Please understand I'm just defending the process as being entirely consistent. There are those here that would have me believe they're being treated unfairly. For me, "fair" means free from favoritism or bias or impartial. Like it or not, the State board has chosen accredited BS as the requirement, not accredited MS. I know it's insulting but I still think it's fair. You're being treated like any person who doesn't have an accredited degree.

Regarding Humanities and Social Science requirements, I think this is a valid requirement for engineers...

Is the horse dead yet?


----------



## Vishal (Apr 15, 2008)

^^ probably, being on the other side of the fence make the requirement "valid". Try being on the other side.. oh wel, this will never end....

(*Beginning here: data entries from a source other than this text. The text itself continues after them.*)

import Mathlib.Algebra.BigOperators.Fin
import Mathlib.Algebra.Order.BigOperators.Group.Finset
import Mathlib.Data.Fintype.BigOperators
import Literature.Computability.Complexity.KarpProblems
import Literature.Computability.Complexity.OneInThreeSAT
import HarnessLib

/-!
# Weighted MAX CUT is NP-hard: the transformation from ONE-IN-THREE 3SAT, combinatorial half

Karp 1972 (Main Theorem, problem 21) / Garey–Johnson 1979 ([ND16], p. 210): weighted MAX CUT is
NP-complete. The tree states this as the named fact `isNPComplete_MAXCUT` (`KarpProblems.lean`:
instances `(⟨n, w⟩, W)`, `w : Fin n → Fin n → ℕ` a weight matrix, yes iff some `S ⊆ Fin n` has
`W ≤ cutWeight w S = ∑ i ∈ S, ∑ j ∈ Sᶜ, w i j`). Karp's printed chain reaches MAX CUT from
PARTITION (`w(u,v) = c_u c_v`, `W = ⌈(∑ c)² / 4⌉`), Garey–Johnson's entry cites a transformation
from MAX 2-SAT; the tree's available NP-hard source with a proved machine is ONE-IN-THREE 3SAT
(`ONEIN3SAT`, `Schaefer1978_oneInThreeSAT_NPHard_holds`, `OneInThreeSATMachine.lean`), and this
file proves correct a direct transformation `ONE-IN-THREE 3SAT → weighted MAX CUT` (a "twin vertex
+ pole" gadget in the style of the textbook cut gadgets; this particular transformation is our own
route to Karp's theorem, not Karp's or Garey–Johnson's printed one, and every claim about it is
proved here). Sequels (planned, same directory): the polynomial-time machine computing it on codes
(`MaxCutGadgetMachine.lean`, giving `ONEIN3SAT ≤ₚ MAXCUT`), membership `MAXCUT ∈ NP`
(`MaxCutNP.lean`), and the assembly `isNPComplete_MAXCUT_holds` (`KarpProblemsProofs.lean`).
Nothing here is a named fact; nothing is asserted about Karp's own PARTITION chain.

## The transformation (`OneInThreeMaxCut.inst φ`)

Let `φ` have `m` clauses, each of three (pairwise distinct) literals; occurrence `o = (i, j)`
(`i < m`, `j < 3`) carries the literal `lit φ o = (var, pol)`. Vertices (`Vtx m`): for every
occurrence `o` a vertex `(o, ff)` and its TWIN `(o, tt)`, and one POLE; numbered
`(i, j, s) ↦ 6 i + 2 j + s`, pole `↦ 6 m` (`vEquiv`), so `n = 6 m + 1`. Symmetric weights
(`entry`, a sum of four 0/1 layers):
* twin layer `eTwin`: `{(o,ff), (o,tt)}` — weight 1;
* triangle layer `eTri`: `{(o,ff), (o',ff)}` for `o ≠ o'` in the same clause — weight 1;
* pole layer `ePole`: `{pole, (o,ff)}` — weight 1;
* consistency layer `eCons`: for `o ≠ o'` with the same variable, `{(o,s), (o',t)}` with
  `s ≠ t` if the polarities agree and `s = t` if they differ — weight 1.
Target `W = 7 m + R`, `R = #{(o, o') ordered, o ≠ o', var o = var o'}`.

## Correctness (`inst_mem_maxCutSet_iff`)

For a cut (a side function `Vtx m → Bool`) the cut weight splits along the layers (`cutOf_add`):
the twin layer contributes `#{o | (o,ff), (o,tt) separated} ≤ 3 m` (`cutOf_eTwin`); pole and
triangle layers contribute, per clause, `clauseScore ≤ 4` with equality iff EXACTLY ONE of the
three occurrence vertices lies on the pole's side (`clauseScore_le`, `clauseScore_eq_four_iff`, a
16-case check); the consistency layer contributes at most `R` (`two_mul_cutOf_eCons_le`: the two
ordered pairs `(o,o')`, `(o',o)` together contribute `≤ 2`, a 32-case check, summed by symmetry).
Hence `cut ≤ W`, and `cut ≥ W` forces every layer to its maximum: twins separated, every
same-variable pair consistent (`consScore_twin`), one true occurrence per clause — which is a
one-in-three satisfying assignment (`assignment`, `eval_assignment`); conversely such an
assignment defines a cut of weight exactly `W` (`cutOf_sideOf`).

## References

* R. M. Karp, *Reducibility among combinatorial problems*, in: Complexity of Computer
  Computations, Plenum 1972, Main Theorem, problem 21 (MAX CUT).
* M. R. Garey, D. S. Johnson, *Computers and Intractability*, Freeman 1979, [ND16] MAX CUT
  (p. 210), [LO4] ONE-IN-THREE 3SAT (p. 259).
-/

namespace Literature.Computability.Complexity

open _root_.Computability Finset

namespace OneInThreeMaxCut

variable (φ : CNF ℕ) {m : ℕ}

/-! ### Occurrences, vertices, literals -/

/-- Occurrences of a formula with `m` three-literal clauses: (clause, position). [folklore] -/
abbrev Occ (m : ℕ) : Type := Fin m × Fin 3

/-- Vertices of the MAX CUT instance: `some (o, ff)` the occurrence vertex of `o`, `some (o, tt)`
its twin, `none` the pole. [folklore] -/
abbrev Vtx (m : ℕ) : Type := Option (Occ m × Bool)

/-- The literal at clause `i`, position `j`, read totally (junk `(0, false)` outside the formula).
[folklore] -/
def litN (i j : ℕ) : Literal ℕ := (φ.getD i []).getD j (0, false)

/-- The literal of an occurrence. [folklore] -/
def lit (o : Occ m) : Literal ℕ := litN φ o.1 o.2

/-! ### The weight layers -/

/-- A weight function on occurrence vertices and twins, extended by `0` at the pole. [folklore] -/
def liftSS (F : Occ m × Bool → Occ m × Bool → ℕ) : Vtx m → Vtx m → ℕ
  | some p, some q => F p q
  | _, _ => 0

/-- Twin layer: `{(o,ff), (o,tt)}`. [folklore] -/
def eTwin : Vtx m → Vtx m → ℕ :=
  liftSS fun p q => if p.1 = q.1 then (p.2 != q.2).toNat else 0

/-- Triangle layer: occurrence vertices of distinct occurrences of one clause. [folklore] -/
def eTri : Vtx m → Vtx m → ℕ :=
  liftSS fun p q => if p.1 = q.1 then 0 else if p.1.1 = q.1.1 then (!p.2 && !q.2).toNat else 0

/-- Pole layer: the pole against every occurrence vertex. [folklore] -/
def ePole : Vtx m → Vtx m → ℕ
  | none, some (_, s) => (!s).toNat
  | some (_, s), none => (!s).toNat
  | _, _ => 0

/-- Consistency layer: distinct occurrences of one variable, crossed (`s ≠ t`) for equal polarities,
straight (`s = t`) for opposite ones. [folklore] -/
def eCons : Vtx m → Vtx m → ℕ :=
  liftSS fun p q => if p.1 = q.1 then 0 else if (lit φ p.1).1 = (lit φ q.1).1 then
    (decide ((lit φ p.1).2 = (lit φ q.1).2) == (p.2 != q.2)).toNat else 0

/-- **The weight matrix on structured vertices**: the sum of the four layers. [folklore] -/
def entry (v v' : Vtx m) : ℕ := eTwin v v' + eTri v v' + ePole v v' + eCons φ v v'

/-- The same-variable indicator of an ordered pair of distinct occurrences. [folklore] -/
def A (o o' : Occ m) : ℕ := if o = o' then 0 else if (lit φ o).1 = (lit φ o').1 then 1 else 0

/-- `R`: the number of ordered pairs of distinct occurrences of a common variable. [folklore] -/
def R (m : ℕ) : ℕ := ∑ o : Occ m, ∑ o' : Occ m, A φ o o'

/-- The target weight `W = 7 m + R`. [folklore] -/
def W (m : ℕ) : ℕ := 7 * m + R φ m

/-! ### Cuts on structured vertices -/

/-- Indicator of an ordered pair cut from the `true` side to the `false` side. [folklore] -/
def δ (side : Vtx m → Bool) (v v' : Vtx m) : ℕ := (side v && !side v').toNat

/-- The weight cut by `side` in the layer `f`: `∑_{v, v'} [side v ∧ ¬ side v'] f v v'`. [folklore] -/
def cutOf (f : Vtx m → Vtx m → ℕ) (side : Vtx m → Bool) : ℕ := ∑ v, ∑ v', δ side v v' * f v v'

/-- `cutOf` is additive in the layer. [folklore] -/
theorem cutOf_add (f g : Vtx m → Vtx m → ℕ) (side : Vtx m → Bool) :
    cutOf (fun v v' => f v v' + g v v') side = cutOf f side + cutOf g side := by
  simp only [cutOf, mul_add, Finset.sum_add_distrib]

/-- The cut weight of the whole matrix is the sum of the four layer cuts. [folklore] -/
theorem cutOf_entry (side : Vtx m → Bool) :
    cutOf (entry φ) side = cutOf eTwin side + cutOf eTri side + cutOf ePole side + cutOf (eCons φ) side := by
  unfold entry
  rw [← cutOf_add, ← cutOf_add, ← cutOf_add]

/-- A layer vanishing at the pole is cut inside the occurrence part. [folklore] -/
theorem cutOf_liftSS (F : Occ m × Bool → Occ m × Bool → ℕ) (side : Vtx m → Bool) :
    cutOf (liftSS F) side =
      ∑ o : Occ m, ∑ o' : Occ m, ∑ s : Bool, ∑ t : Bool, δ side (some (o, s)) (some (o', t)) * F (o, s) (o', t) := by
  unfold cutOf
  rw [Fintype.sum_option]
  have h0 : ∑ v', δ side none v' * liftSS F none v' = 0 :=
    Finset.sum_eq_zero fun v' _ => by cases v' <;> simp [liftSS]
  rw [h0, zero_add, Fintype.sum_prod_type]
  refine Finset.sum_congr rfl fun o _ => ?_
  have h1 : ∀ s : Bool, ∑ v', δ side (some (o, s)) v' * liftSS F (some (o, s)) v' =
      ∑ o', ∑ t, δ side (some (o, s)) (some (o', t)) * F (o, s) (o', t) := fun s => by
    rw [Fintype.sum_option, Fintype.sum_prod_type]
    simp [liftSS]
  simp only [h1]
  exact Finset.sum_comm

/-! ### The twin layer -/

/-- The twin term of an occurrence: its vertex and twin are separated. [folklore] -/
def twinTerm (side : Vtx m → Bool) (o : Occ m) : ℕ := (side (some (o, false)) != side (some (o, true))).toNat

The one thing I just fail to understand is if a person knows how to form a sentence why ask him to prove if he knows the aplphabets? It is common sense, if you are in high school doesn't that mean that you have passed the middle school??


----------



## IlPadrino (Apr 15, 2008)

Vish said:


> ^^ probably, being on the other side of the fence make the requirement "valid". Try being on the other side.. oh wel, this will never end....
> The one thing I just fail to understand is if a person knows how to form a sentence why ask him to prove if he knows the aplphabets? It is common sense, if you are in high school doesn't that mean that you have passed the middle school??


I'm not sure what you're trying to communicate. Do you think State boards should say Humanities and Social Sciences are totally unimportant to the Engineer?

Here's a succinct answer to what I think is really the question in your last paragraph... The MS curriculum is very different from the BS curriculum. Just because you have succeeded in an MS program doesn't mean you have a mastery of the BS program material. If you disagree with this, please show me a Venn Diagram of the BS and MS material of your specific specialty and then let's discuss further. My experience is the BS is an inch deep and a mile wide while the MS is a mile deep and an inch wide.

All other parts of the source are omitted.